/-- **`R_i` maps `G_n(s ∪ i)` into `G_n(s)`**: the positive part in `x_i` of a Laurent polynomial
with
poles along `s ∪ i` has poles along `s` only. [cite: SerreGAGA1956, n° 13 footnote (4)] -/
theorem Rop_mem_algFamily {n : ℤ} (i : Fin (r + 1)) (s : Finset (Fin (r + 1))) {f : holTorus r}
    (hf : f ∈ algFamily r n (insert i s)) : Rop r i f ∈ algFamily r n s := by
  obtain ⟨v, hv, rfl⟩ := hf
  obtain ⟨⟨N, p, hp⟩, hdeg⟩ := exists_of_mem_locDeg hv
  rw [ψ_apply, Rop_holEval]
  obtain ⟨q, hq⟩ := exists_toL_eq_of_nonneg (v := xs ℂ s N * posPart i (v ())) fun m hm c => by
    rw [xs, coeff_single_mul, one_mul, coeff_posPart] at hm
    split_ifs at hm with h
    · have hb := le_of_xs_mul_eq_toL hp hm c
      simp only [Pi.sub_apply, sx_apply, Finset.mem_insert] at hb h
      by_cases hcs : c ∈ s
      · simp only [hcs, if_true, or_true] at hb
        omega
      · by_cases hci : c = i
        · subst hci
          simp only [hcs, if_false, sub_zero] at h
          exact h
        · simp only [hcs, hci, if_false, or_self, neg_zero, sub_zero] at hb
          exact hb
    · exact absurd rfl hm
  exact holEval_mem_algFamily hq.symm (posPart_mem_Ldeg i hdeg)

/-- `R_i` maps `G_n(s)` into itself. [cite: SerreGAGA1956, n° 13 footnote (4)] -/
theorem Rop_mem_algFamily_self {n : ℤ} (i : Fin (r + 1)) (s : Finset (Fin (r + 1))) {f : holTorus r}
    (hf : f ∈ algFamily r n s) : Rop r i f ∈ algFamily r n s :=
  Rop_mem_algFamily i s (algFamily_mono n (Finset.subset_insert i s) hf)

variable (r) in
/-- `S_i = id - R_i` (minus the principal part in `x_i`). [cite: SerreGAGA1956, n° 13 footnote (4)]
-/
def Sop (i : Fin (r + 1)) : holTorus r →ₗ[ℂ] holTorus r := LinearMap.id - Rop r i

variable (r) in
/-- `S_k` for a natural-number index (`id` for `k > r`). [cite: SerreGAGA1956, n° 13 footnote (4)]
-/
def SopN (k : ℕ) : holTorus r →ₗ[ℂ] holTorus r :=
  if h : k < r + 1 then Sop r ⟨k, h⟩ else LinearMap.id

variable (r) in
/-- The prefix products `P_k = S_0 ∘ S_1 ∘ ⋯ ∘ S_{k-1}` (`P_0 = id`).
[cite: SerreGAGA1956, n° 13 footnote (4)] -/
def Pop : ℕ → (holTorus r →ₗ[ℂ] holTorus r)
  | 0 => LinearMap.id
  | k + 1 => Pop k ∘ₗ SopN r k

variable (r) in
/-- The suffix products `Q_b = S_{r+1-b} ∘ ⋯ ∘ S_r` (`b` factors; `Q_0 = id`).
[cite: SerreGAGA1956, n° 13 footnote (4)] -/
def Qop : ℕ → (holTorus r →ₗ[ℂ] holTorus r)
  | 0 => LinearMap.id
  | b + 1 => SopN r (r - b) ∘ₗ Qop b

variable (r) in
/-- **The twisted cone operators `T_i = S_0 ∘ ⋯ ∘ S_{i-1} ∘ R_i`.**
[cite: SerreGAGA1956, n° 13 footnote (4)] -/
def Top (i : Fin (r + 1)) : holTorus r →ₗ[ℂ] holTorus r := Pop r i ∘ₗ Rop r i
━━━━
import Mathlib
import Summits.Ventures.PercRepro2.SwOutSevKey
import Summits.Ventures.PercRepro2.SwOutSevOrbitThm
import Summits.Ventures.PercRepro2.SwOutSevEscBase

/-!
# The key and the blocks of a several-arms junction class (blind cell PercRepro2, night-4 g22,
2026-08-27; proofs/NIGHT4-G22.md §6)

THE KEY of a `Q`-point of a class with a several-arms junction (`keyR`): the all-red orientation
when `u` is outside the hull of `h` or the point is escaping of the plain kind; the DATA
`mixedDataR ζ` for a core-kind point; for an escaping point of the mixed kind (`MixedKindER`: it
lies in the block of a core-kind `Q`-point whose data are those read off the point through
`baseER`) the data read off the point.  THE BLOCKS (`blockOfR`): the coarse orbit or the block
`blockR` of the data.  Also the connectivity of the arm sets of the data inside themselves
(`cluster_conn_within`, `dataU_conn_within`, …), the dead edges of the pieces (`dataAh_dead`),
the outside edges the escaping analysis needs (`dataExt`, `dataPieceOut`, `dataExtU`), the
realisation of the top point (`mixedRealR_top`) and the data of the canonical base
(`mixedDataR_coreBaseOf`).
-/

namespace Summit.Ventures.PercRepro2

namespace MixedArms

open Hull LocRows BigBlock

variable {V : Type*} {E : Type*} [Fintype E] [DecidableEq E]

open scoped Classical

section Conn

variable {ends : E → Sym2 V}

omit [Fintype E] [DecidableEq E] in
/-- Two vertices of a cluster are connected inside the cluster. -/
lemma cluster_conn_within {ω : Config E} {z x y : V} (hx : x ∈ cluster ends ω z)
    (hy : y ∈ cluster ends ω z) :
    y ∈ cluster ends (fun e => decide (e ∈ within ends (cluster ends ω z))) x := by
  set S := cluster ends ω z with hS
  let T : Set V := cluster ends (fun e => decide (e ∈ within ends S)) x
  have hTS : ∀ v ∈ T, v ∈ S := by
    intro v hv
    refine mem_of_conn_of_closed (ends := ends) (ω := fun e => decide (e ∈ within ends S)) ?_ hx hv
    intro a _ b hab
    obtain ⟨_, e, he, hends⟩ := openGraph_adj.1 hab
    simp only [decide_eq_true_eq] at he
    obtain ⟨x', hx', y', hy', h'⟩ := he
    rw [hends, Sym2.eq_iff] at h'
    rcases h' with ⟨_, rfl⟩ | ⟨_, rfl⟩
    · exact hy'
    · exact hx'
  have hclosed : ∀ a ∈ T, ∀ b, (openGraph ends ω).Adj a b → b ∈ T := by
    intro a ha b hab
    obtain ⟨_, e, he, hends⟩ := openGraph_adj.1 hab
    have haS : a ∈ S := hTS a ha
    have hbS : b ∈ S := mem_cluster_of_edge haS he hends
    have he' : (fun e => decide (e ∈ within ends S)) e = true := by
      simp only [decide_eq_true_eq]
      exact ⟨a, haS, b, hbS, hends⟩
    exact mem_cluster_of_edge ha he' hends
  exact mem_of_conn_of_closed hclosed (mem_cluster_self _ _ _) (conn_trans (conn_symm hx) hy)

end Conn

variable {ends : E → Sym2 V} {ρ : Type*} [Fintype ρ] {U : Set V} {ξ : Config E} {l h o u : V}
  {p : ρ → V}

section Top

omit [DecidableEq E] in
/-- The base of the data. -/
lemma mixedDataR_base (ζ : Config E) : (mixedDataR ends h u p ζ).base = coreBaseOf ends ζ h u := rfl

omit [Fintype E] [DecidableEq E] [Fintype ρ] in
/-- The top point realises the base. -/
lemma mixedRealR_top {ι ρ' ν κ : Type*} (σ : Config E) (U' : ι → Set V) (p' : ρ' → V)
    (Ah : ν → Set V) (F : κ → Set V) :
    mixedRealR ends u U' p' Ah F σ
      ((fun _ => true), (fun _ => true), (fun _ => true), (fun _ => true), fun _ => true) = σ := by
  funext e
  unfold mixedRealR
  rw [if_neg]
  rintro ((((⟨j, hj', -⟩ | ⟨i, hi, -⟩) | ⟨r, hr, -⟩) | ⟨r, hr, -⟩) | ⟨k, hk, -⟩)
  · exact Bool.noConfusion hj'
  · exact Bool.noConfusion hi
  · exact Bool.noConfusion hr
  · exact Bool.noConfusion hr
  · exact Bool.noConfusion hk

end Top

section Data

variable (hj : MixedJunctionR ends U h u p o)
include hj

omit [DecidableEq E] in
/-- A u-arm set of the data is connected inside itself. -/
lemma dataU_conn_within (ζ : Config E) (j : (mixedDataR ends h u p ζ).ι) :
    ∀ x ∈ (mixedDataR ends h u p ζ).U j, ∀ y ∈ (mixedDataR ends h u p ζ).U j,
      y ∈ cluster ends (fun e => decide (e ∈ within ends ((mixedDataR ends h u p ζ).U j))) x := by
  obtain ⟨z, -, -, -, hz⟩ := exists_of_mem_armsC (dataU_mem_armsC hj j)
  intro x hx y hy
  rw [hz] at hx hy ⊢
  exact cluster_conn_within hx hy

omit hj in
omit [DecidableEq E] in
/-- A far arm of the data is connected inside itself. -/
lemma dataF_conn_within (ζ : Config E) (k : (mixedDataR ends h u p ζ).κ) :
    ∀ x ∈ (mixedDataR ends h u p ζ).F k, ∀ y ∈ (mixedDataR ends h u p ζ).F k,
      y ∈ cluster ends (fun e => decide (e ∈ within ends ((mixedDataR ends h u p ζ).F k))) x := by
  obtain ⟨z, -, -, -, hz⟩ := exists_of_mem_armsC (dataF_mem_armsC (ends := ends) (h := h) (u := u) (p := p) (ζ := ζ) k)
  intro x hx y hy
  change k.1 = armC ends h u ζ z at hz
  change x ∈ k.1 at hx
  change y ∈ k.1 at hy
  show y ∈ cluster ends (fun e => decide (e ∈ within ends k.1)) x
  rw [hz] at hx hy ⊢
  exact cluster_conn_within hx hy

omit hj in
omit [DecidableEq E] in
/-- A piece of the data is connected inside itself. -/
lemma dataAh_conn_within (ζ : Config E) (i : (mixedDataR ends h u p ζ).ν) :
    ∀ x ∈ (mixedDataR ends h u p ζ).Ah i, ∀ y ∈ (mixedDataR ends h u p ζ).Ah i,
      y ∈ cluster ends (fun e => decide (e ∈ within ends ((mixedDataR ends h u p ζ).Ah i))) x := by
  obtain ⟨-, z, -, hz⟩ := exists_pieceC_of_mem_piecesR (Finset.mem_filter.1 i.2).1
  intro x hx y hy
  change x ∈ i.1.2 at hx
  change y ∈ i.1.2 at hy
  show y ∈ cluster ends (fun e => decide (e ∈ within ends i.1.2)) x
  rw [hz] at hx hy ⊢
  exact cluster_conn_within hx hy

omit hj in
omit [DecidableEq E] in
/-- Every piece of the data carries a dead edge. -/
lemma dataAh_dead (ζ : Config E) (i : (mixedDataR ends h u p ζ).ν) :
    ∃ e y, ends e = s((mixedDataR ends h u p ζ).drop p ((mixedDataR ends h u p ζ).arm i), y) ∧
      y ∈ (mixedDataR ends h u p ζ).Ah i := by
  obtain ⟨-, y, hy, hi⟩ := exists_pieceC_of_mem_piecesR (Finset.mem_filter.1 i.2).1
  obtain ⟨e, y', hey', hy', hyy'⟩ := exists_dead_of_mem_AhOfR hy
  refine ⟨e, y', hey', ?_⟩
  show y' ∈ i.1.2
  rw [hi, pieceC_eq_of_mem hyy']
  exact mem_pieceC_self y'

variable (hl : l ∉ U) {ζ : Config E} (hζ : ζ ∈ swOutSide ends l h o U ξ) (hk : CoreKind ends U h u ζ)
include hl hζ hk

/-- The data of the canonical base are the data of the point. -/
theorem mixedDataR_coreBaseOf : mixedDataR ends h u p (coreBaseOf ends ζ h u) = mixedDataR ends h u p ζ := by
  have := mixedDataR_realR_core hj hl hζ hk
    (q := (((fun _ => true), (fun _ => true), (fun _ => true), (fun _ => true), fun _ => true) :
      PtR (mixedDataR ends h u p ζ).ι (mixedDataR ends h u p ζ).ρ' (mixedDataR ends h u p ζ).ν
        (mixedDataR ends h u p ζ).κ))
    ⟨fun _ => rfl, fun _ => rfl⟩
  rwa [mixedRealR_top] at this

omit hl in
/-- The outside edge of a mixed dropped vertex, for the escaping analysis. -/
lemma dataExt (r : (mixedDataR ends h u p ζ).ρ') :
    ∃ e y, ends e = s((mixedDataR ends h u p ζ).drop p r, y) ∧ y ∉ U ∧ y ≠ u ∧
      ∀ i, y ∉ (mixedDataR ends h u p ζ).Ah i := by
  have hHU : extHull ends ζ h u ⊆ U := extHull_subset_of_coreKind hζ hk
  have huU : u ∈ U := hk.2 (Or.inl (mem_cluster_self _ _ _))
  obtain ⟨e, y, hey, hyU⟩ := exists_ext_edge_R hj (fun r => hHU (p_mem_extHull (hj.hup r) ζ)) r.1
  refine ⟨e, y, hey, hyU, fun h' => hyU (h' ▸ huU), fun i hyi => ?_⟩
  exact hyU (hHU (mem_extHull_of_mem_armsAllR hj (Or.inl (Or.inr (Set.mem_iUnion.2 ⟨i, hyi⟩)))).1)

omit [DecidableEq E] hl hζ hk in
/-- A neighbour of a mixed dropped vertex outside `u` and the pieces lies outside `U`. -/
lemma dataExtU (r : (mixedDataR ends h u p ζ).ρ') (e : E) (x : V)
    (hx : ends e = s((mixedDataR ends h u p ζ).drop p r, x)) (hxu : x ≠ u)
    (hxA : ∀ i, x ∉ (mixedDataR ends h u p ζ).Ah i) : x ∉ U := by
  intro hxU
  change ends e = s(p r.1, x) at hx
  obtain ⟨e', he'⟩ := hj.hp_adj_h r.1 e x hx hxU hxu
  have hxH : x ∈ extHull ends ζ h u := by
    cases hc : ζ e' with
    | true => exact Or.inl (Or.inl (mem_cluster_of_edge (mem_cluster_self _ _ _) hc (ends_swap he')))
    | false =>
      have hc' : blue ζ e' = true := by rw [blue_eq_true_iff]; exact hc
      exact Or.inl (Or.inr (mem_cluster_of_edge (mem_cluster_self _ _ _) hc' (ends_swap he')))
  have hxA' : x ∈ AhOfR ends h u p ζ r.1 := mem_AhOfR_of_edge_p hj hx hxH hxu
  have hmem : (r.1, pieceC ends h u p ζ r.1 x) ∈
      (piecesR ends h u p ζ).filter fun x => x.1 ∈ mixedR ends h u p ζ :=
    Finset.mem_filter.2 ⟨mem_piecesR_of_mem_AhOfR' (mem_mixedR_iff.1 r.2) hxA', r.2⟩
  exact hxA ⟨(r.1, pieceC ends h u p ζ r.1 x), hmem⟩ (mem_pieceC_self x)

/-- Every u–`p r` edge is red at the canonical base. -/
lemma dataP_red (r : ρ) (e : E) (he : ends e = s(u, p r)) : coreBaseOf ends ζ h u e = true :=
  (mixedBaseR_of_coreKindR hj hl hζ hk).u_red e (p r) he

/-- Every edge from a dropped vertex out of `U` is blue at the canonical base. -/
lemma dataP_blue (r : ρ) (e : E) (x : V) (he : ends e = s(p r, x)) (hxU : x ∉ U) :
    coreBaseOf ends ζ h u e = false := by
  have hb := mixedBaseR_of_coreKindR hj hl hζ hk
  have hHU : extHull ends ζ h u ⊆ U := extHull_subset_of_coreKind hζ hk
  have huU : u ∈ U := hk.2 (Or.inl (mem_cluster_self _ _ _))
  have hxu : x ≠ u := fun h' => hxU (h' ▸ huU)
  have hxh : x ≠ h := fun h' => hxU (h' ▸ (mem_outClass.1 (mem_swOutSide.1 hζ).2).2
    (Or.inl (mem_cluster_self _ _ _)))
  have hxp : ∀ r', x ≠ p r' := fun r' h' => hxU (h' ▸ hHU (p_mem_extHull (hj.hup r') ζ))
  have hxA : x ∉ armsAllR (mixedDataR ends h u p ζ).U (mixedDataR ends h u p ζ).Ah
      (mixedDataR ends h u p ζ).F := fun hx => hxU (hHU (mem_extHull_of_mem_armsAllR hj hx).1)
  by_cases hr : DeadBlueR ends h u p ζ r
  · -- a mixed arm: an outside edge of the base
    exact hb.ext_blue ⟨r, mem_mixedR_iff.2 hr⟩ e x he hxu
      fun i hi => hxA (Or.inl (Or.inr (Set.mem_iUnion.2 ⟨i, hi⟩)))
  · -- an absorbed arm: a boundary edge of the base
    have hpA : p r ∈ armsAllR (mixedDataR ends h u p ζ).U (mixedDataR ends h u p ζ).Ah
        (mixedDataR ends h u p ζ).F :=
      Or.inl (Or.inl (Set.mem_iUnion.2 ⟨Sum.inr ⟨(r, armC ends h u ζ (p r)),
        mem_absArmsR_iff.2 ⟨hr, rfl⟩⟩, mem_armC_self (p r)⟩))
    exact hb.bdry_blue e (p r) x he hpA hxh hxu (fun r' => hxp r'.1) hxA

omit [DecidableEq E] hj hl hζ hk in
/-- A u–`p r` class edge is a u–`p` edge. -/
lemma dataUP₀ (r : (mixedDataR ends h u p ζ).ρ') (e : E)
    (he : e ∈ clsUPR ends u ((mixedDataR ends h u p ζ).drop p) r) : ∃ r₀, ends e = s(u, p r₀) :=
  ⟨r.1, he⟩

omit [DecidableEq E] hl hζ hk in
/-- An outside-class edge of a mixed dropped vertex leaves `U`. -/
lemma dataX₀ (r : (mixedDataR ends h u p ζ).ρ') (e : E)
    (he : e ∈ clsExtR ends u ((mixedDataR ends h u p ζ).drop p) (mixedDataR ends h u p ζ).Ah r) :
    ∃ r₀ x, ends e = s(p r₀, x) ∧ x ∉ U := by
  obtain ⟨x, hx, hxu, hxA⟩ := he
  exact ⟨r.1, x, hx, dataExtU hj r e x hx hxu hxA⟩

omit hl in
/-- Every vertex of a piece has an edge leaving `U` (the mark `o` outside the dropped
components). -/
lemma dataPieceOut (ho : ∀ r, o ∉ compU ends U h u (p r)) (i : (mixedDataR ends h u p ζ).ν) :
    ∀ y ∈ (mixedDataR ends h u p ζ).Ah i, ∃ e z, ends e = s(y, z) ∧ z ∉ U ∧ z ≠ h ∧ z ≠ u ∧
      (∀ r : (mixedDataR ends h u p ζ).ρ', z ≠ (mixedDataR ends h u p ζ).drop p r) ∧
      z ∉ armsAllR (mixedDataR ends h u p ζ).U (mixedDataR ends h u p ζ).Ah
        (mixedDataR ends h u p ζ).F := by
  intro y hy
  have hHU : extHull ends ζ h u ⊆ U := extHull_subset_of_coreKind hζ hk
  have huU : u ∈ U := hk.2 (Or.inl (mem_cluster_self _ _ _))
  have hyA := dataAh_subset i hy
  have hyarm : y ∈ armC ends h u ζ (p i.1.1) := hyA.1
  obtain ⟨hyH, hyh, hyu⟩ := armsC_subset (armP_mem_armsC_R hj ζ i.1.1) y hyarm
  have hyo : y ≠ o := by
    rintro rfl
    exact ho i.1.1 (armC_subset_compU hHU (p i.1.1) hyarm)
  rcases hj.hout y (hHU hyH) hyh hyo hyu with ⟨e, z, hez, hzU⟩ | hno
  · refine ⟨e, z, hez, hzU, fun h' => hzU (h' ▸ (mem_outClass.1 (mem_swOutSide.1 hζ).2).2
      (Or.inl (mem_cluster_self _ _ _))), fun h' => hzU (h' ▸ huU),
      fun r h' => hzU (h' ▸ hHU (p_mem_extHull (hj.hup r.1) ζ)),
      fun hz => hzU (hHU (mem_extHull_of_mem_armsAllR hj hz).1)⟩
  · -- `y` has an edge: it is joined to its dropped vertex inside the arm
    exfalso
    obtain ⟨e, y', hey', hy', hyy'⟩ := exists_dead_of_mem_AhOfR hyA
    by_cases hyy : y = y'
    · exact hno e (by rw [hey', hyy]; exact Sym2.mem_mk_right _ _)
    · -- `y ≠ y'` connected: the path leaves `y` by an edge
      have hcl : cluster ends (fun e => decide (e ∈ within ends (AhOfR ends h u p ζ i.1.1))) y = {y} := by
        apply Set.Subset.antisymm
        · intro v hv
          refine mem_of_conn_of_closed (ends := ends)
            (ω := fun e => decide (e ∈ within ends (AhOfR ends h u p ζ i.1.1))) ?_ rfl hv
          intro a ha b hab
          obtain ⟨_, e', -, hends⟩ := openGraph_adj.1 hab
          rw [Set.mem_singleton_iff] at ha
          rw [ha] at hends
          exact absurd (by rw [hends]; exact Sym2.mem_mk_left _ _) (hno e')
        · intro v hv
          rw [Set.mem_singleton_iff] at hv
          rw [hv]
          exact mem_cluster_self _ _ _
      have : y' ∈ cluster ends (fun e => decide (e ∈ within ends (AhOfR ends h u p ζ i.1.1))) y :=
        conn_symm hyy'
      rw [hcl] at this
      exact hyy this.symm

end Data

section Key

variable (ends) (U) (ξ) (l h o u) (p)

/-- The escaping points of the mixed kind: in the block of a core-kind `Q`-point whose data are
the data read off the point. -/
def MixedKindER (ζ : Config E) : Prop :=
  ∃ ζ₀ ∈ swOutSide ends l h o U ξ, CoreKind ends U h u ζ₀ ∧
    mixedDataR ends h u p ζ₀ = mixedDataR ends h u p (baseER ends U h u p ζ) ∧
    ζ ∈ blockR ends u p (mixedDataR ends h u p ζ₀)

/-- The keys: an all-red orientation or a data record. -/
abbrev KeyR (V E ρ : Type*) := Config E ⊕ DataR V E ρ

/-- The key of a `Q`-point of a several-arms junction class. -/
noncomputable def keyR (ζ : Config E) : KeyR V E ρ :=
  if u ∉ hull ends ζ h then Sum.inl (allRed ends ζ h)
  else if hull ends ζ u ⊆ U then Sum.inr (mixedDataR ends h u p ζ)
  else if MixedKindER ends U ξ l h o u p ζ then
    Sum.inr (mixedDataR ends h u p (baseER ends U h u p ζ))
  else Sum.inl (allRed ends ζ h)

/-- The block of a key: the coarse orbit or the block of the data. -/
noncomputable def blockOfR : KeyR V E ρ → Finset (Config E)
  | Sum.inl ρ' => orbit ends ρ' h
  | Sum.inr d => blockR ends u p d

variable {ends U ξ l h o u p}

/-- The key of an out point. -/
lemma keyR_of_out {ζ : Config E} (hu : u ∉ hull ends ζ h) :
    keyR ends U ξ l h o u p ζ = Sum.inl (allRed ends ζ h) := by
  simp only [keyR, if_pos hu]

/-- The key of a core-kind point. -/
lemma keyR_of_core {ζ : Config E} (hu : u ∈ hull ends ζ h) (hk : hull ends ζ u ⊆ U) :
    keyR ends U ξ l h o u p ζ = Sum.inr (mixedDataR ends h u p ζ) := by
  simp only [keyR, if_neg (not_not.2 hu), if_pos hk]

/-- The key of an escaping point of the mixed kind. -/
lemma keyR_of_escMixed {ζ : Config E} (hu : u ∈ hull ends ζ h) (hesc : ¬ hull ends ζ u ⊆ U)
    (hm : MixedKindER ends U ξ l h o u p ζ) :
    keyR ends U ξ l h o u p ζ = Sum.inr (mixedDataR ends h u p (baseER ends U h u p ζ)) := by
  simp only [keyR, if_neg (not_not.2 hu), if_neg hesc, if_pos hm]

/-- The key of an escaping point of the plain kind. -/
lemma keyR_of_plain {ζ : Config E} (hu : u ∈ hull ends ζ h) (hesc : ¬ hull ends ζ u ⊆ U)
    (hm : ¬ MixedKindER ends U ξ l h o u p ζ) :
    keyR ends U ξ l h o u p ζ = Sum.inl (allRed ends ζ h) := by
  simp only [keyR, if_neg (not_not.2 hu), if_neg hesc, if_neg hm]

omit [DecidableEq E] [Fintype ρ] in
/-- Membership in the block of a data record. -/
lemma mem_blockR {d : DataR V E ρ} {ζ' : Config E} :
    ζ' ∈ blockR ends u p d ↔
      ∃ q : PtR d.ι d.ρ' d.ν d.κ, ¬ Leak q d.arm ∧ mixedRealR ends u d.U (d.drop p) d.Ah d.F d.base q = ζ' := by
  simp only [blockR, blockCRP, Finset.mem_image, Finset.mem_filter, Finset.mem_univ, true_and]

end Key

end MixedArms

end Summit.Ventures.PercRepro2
━━━━
In the records above, the line with "exact Bool.noConfusion hi" marks the start and the line with "lemma dataU_conn_within (ζ" marks the end; copy that stretch exactly, both lines included, and nothing else.

YOUR SOLUTION –
  · exact Bool.noConfusion hi
  · exact Bool.noConfusion hr
  · exact Bool.noConfusion hr
  · exact Bool.noConfusion hk

end Top

section Data

variable (hj : MixedJunctionR ends U h u p o)
include hj

omit [DecidableEq E] in
/-- A u-arm set of the data is connected inside itself. -/
lemma dataU_conn_within (ζ : Config E) (j : (mixedDataR ends h u p ζ).ι) :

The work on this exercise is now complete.